**Work instruction:**
Lines from the one containing "have e1 : (if -(((1" through the end of the entries below: set them down exactly, both ends included, with nothing added.

**Data records:**
/-! ## The pair identities for a once/twice pair -/

/-- **The three sums on a once/twice pair** (hypotheses of `onceTwice_values`): the algebra of the twelve
phases applied to the values, by the sign `σ = turnSign d` of the once-path at `z`. -/
theorem pair_of_onceTwice : ∀ (E : DiscreteDobrushin) (hE : E.IsZdAdmissible) (ω₁ ω₂ : BondConfig (Site 2)) (d : Site 2 × Fin 4) (i₁ Q : ℕ), (∀ e', e' ≠ cTgt d → (e' ∈ E.bcBondConfig ω₂ ↔ e' ∈ E.bcBondConfig ω₁)) → ¬ (cTgt d ∈ E.bcBondConfig ω₂ ↔ cTgt d ∈ E.bcBondConfig ω₁) → (∀ j, E.IsInnerFace (faceAt d.1 j)) → (∀ j, E.IsInnerFace (faceAt (d.1 + cornerUnit (d.2 + 1)) j)) → (∀ x ∈ cTgt d, x ∉ E.zdArcB) → cornerOrbit (E.bcBondConfig ω₁) (DiscreteDobrushin.startCorner hE) i₁ = d → i₁ < DiscreteDobrushin.exitTime hE ω₁ → (∀ i < DiscreteDobrushin.exitTime hE ω₁, cornerOrbit (E.bcBondConfig ω₁) (DiscreteDobrushin.startCorner hE) i ≠ cornerPartner d) → 0 < Q → cornerOrbit (E.bcBondConfig ω₁) (cornerPartner d) Q = cornerPartner d → (∀ s, 0 < s → s < Q → cornerOrbit (E.bcBondConfig ω₁) (cornerPartner d) s ≠ cornerPartner d) → ∑ m ∈ Finset.range Q, LatticeModels.turnSign (E.bcBondConfig ω₁) (cornerOrbit (E.bcBondConfig ω₁) (cornerPartner d) m) = 4 * LatticeModels.turnSign (E.bcBondConfig ω₁) d → (MedialPath.passageSum (medialExploration E ω₁) E.δ (1 / 3) (cTgt d) + MedialPath.passageSum (medialExploration E ω₂) E.δ (1 / 3) (cTgt d) = (Real.cos (Real.pi / 12) : ℂ) * (firstPhase (medialExploration E ω₁) E.δ (cTgt d) + firstPhase (medialExploration E ω₂) E.δ (cTgt d)) + Complex.exp (Complex.I * (Real.pi : ℂ) / 4) * ((if 2 ≤ (medialExploration E ω₁).count (cTgt d) ∧ FlipInvolutionReturnLaw.turnSign (medialExploration E ω₁) E.δ ((medialExploration E ω₁).idxOf (cTgt d)) = 1 then firstPhase (medialExploration E ω₁) E.δ (cTgt d) else 0) + (if 2 ≤ (medialExploration E ω₂).count (cTgt d) ∧ FlipInvolutionReturnLaw.turnSign (medialExploration E ω₂) E.δ ((medialExploration E ω₂).idxOf (cTgt d)) = 1 then firstPhase (medialExploration E ω₂) E.δ (cTgt d) else 0)) + Complex.exp (-(Complex.I * (Real.pi : ℂ) / 4)) * ((if 2 ≤ (medialExploration E ω₁).count (cTgt d) ∧ FlipInvolutionReturnLaw.turnSign (medialExploration E ω₁) E.δ ((medialExploration E ω₁).idxOf (cTgt d)) = -1 then firstPhase (medialExploration E ω₁) E.δ (cTgt d) else 0) + (if 2 ≤ (medialExploration E ω₂).count (cTgt d) ∧ FlipInvolutionReturnLaw.turnSign (medialExploration E ω₂) E.δ ((medialExploration E ω₂).idxOf (cTgt d)) = -1 then firstPhase (medialExploration E ω₂) E.δ (cTgt d) else 0))) ∧ (inOutSum (medialExploration E ω₁) E.δ (cTgt d) + inOutSum (medialExploration E ω₂) E.δ (cTgt d) = (1 - (Real.sqrt 3 : ℂ) / 2) * (firstPhase (medialExploration E ω₁) E.δ (cTgt d) + firstPhase (medialExploration E ω₂) E.δ (cTgt d)) + gTilt 1 * ((if 2 ≤ (medialExploration E ω₁).count (cTgt d) ∧ FlipInvolutionReturnLaw.turnSign (medialExploration E ω₁) E.δ ((medialExploration E ω₁).idxOf (cTgt d)) = 1 then firstPhase (medialExploration E ω₁) E.δ (cTgt d) else 0) + (if 2 ≤ (medialExploration E ω₂).count (cTgt d) ∧ FlipInvolutionReturnLaw.turnSign (medialExploration E ω₂) E.δ ((medialExploration E ω₂).idxOf (cTgt d)) = 1 then firstPhase (medialExploration E ω₂) E.δ (cTgt d) else 0)) + gTilt (-1) * ((if 2 ≤ (medialExploration E ω₁).count (cTgt d) ∧ FlipInvolutionReturnLaw.turnSign (medialExploration E ω₁) E.δ ((medialExploration E ω₁).idxOf (cTgt d)) = -1 then firstPhase (medialExploration E ω₁) E.δ (cTgt d) else 0) + (if 2 ≤ (medialExploration E ω₂).count (cTgt d) ∧ FlipInvolutionReturnLaw.turnSign (medialExploration E ω₂) E.δ ((medialExploration E ω₂).idxOf (cTgt d)) = -1 then firstPhase (medialExploration E ω₂) E.δ (cTgt d) else 0))) ∧ (((if 2 ≤ (medialExploration E ω₁).count (cTgt d) ∧ FlipInvolutionReturnLaw.turnSign (medialExploration E ω₁) E.δ ((medialExploration E ω₁).idxOf (cTgt d)) = 1 then firstPhase (medialExploration E ω₁) E.δ (cTgt d) else 0) + (if 2 ≤ (medialExploration E ω₁).count (cTgt d) ∧ FlipInvolutionReturnLaw.turnSign (medialExploration E ω₁) E.δ ((medialExploration E ω₁).idxOf (cTgt d)) = -1 then firstPhase (medialExploration E ω₁) E.δ (cTgt d) else 0)) + ((if 2 ≤ (medialExploration E ω₂).count (cTgt d) ∧ FlipInvolutionReturnLaw.turnSign (medialExploration E ω₂) E.δ ((medialExploration E ω₂).idxOf (cTgt d)) = 1 then firstPhase (medialExploration E ω₂) E.δ (cTgt d) else 0) + (if 2 ≤ (medialExploration E ω₂).count (cTgt d) ∧ FlipInvolutionReturnLaw.turnSign (medialExploration E ω₂) E.δ ((medialExploration E ω₂).idxOf (cTgt d)) = -1 then firstPhase (medialExploration E ω₂) E.δ (cTgt d) else 0)) = (firstPhase (medialExploration E ω₁) E.δ (cTgt d) + firstPhase (medialExploration E ω₂) E.δ (cTgt d)) / 2) := by
  intro E hE ω₁ ω₂ d i₁ Q hagree hdiff hx hy hB hi₁ hi₁N h₂ hQ0 hQ hQmin hT
  classical
  obtain ⟨⟨hPS₁, hPS₂⟩, ⟨hF₁, hF₂⟩, ⟨hc₁, hc₂⟩, ⟨hidx₁, hidx₂, hτ₁, hτ₂⟩, ⟨hIO₁, hIO₂⟩⟩ :=
    onceTwice_values E hE ω₁ ω₂ d i₁ Q hagree hdiff hx hy hB hi₁ hi₁N h₂ hQ0 hQ hQmin hT
  -- the indicator terms: never on the once-path, on the twice-path according to the first turn `−σ`
  have hT₁ : ∀ c : ℝ, (if 2 ≤ (medialExploration E ω₁).count (cTgt d) ∧
      FlipInvolutionReturnLaw.turnSign (medialExploration E ω₁) E.δ ((medialExploration E ω₁).idxOf (cTgt d)) = c
        then firstPhase (medialExploration E ω₁) E.δ (cTgt d) else 0) = 0 := by
    intro c
    rw [if_neg]
    rw [hc₁]
    omega
  have hT₂ : ∀ c : ℝ, (if 2 ≤ (medialExploration E ω₂).count (cTgt d) ∧
      FlipInvolutionReturnLaw.turnSign (medialExploration E ω₂) E.δ ((medialExploration E ω₂).idxOf (cTgt d)) = c
        then firstPhase (medialExploration E ω₂) E.δ (cTgt d) else 0) =
      if -(LatticeModels.turnSign (E.bcBondConfig ω₁) d : ℝ) = c then phase (Real.pi / 2 * (turnCount (E.bcBondConfig ω₁) (DiscreteDobrushin.startCorner hE) i₁ : ℝ)) else 0 := by
    intro c
    by_cases h : -(LatticeModels.turnSign (E.bcBondConfig ω₁) d : ℝ) = c
    · rw [if_pos h, if_pos, hF₂]
      rw [hc₂, hidx₂, hτ₂]
      exact ⟨le_rfl, h⟩
    · rw [if_neg h, if_neg]
      rw [hidx₂, hτ₂]
      exact fun h' => h h'.2
  rw [hT₁, hT₁, hT₂, hT₂]
  by_cases hm : cTgt d ∈ E.bcBondConfig ω₁
  · -- `σ = −1`: the once-path follows `z`
    have hσ : LatticeModels.turnSign (E.bcBondConfig ω₁) d = -1 := turnSign_of_mem hm
    rw [hσ] at hPS₁ hPS₂ hIO₁ hIO₂
    rw [hσ]
    have e1 : (if -(((-1 : ℤ) : ℝ)) = (1 : ℝ) then phase (Real.pi / 2 * (turnCount (E.bcBondConfig ω₁) (DiscreteDobrushin.startCorner hE) i₁ : ℝ)) else 0) =
        phase (Real.pi / 2 * (turnCount (E.bcBondConfig ω₁) (DiscreteDobrushin.startCorner hE) i₁ : ℝ)) := by
      rw [if_pos]; norm_num
    have e2 : (if -(((-1 : ℤ) : ℝ)) = (-1 : ℝ) then phase (Real.pi / 2 * (turnCount (E.bcBondConfig ω₁) (DiscreteDobrushin.startCorner hE) i₁ : ℝ)) else 0) = 0 := by
      rw [if_neg]; norm_num
    rw [e1, e2]
    exact pair_algebra_neg _ _ _ _ _ _ _ _ _ _ _ hPS₁ hPS₂ hF₁ hF₂ rfl rfl rfl rfl hIO₁ hIO₂
  · -- `σ = +1`: the once-path crosses `z`
    have hσ : LatticeModels.turnSign (E.bcBondConfig ω₁) d = 1 := turnSign_of_not_mem hm
    rw [hσ] at hPS₁ hPS₂ hIO₁ hIO₂
    rw [hσ]
    have e1 : (if -(((1 : ℤ) : ℝ)) = (1 : ℝ) then phase (Real.pi / 2 * (turnCount (E.bcBondConfig ω₁) (DiscreteDobrushin.startCorner hE) i₁ : ℝ)) else 0) = 0 := by
      rw [if_neg]; norm_num
    have e2 : (if -(((1 : ℤ) : ℝ)) = (-1 : ℝ) then phase (Real.pi / 2 * (turnCount (E.bcBondConfig ω₁) (DiscreteDobrushin.startCorner hE) i₁ : ℝ)) else 0) =
        phase (Real.pi / 2 * (turnCount (E.bcBondConfig ω₁) (DiscreteDobrushin.startCorner hE) i₁ : ℝ)) := by
      rw [if_pos]; norm_num
    rw [e1, e2]
    exact pair_algebra_pos _ _ _ _ _ _ _ _ _ _ _ hPS₁ hPS₂ hF₁ hF₂ rfl rfl rfl rfl hIO₁ hIO₂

**Exercise output:**
    have e1 : (if -(((1 : ℤ) : ℝ)) = (1 : ℝ) then phase (Real.pi / 2 * (turnCount (E.bcBondConfig ω₁) (DiscreteDobrushin.startCorner hE) i₁ : ℝ)) else 0) = 0 := by
      rw [if_neg]; norm_num
    have e2 : (if -(((1 : ℤ) : ℝ)) = (-1 : ℝ) then phase (Real.pi / 2 * (turnCount (E.bcBondConfig ω₁) (DiscreteDobrushin.startCorner hE) i₁ : ℝ)) else 0) =
        phase (Real.pi / 2 * (turnCount (E.bcBondConfig ω₁) (DiscreteDobrushin.startCorner hE) i₁ : ℝ)) := by
      rw [if_pos]; norm_num
    rw [e1, e2]
    exact pair_algebra_pos _ _ _ _ _ _ _ _ _ _ _ hPS₁ hPS₂ hF₁ hF₂ rfl rfl rfl rfl hIO₁ hIO₂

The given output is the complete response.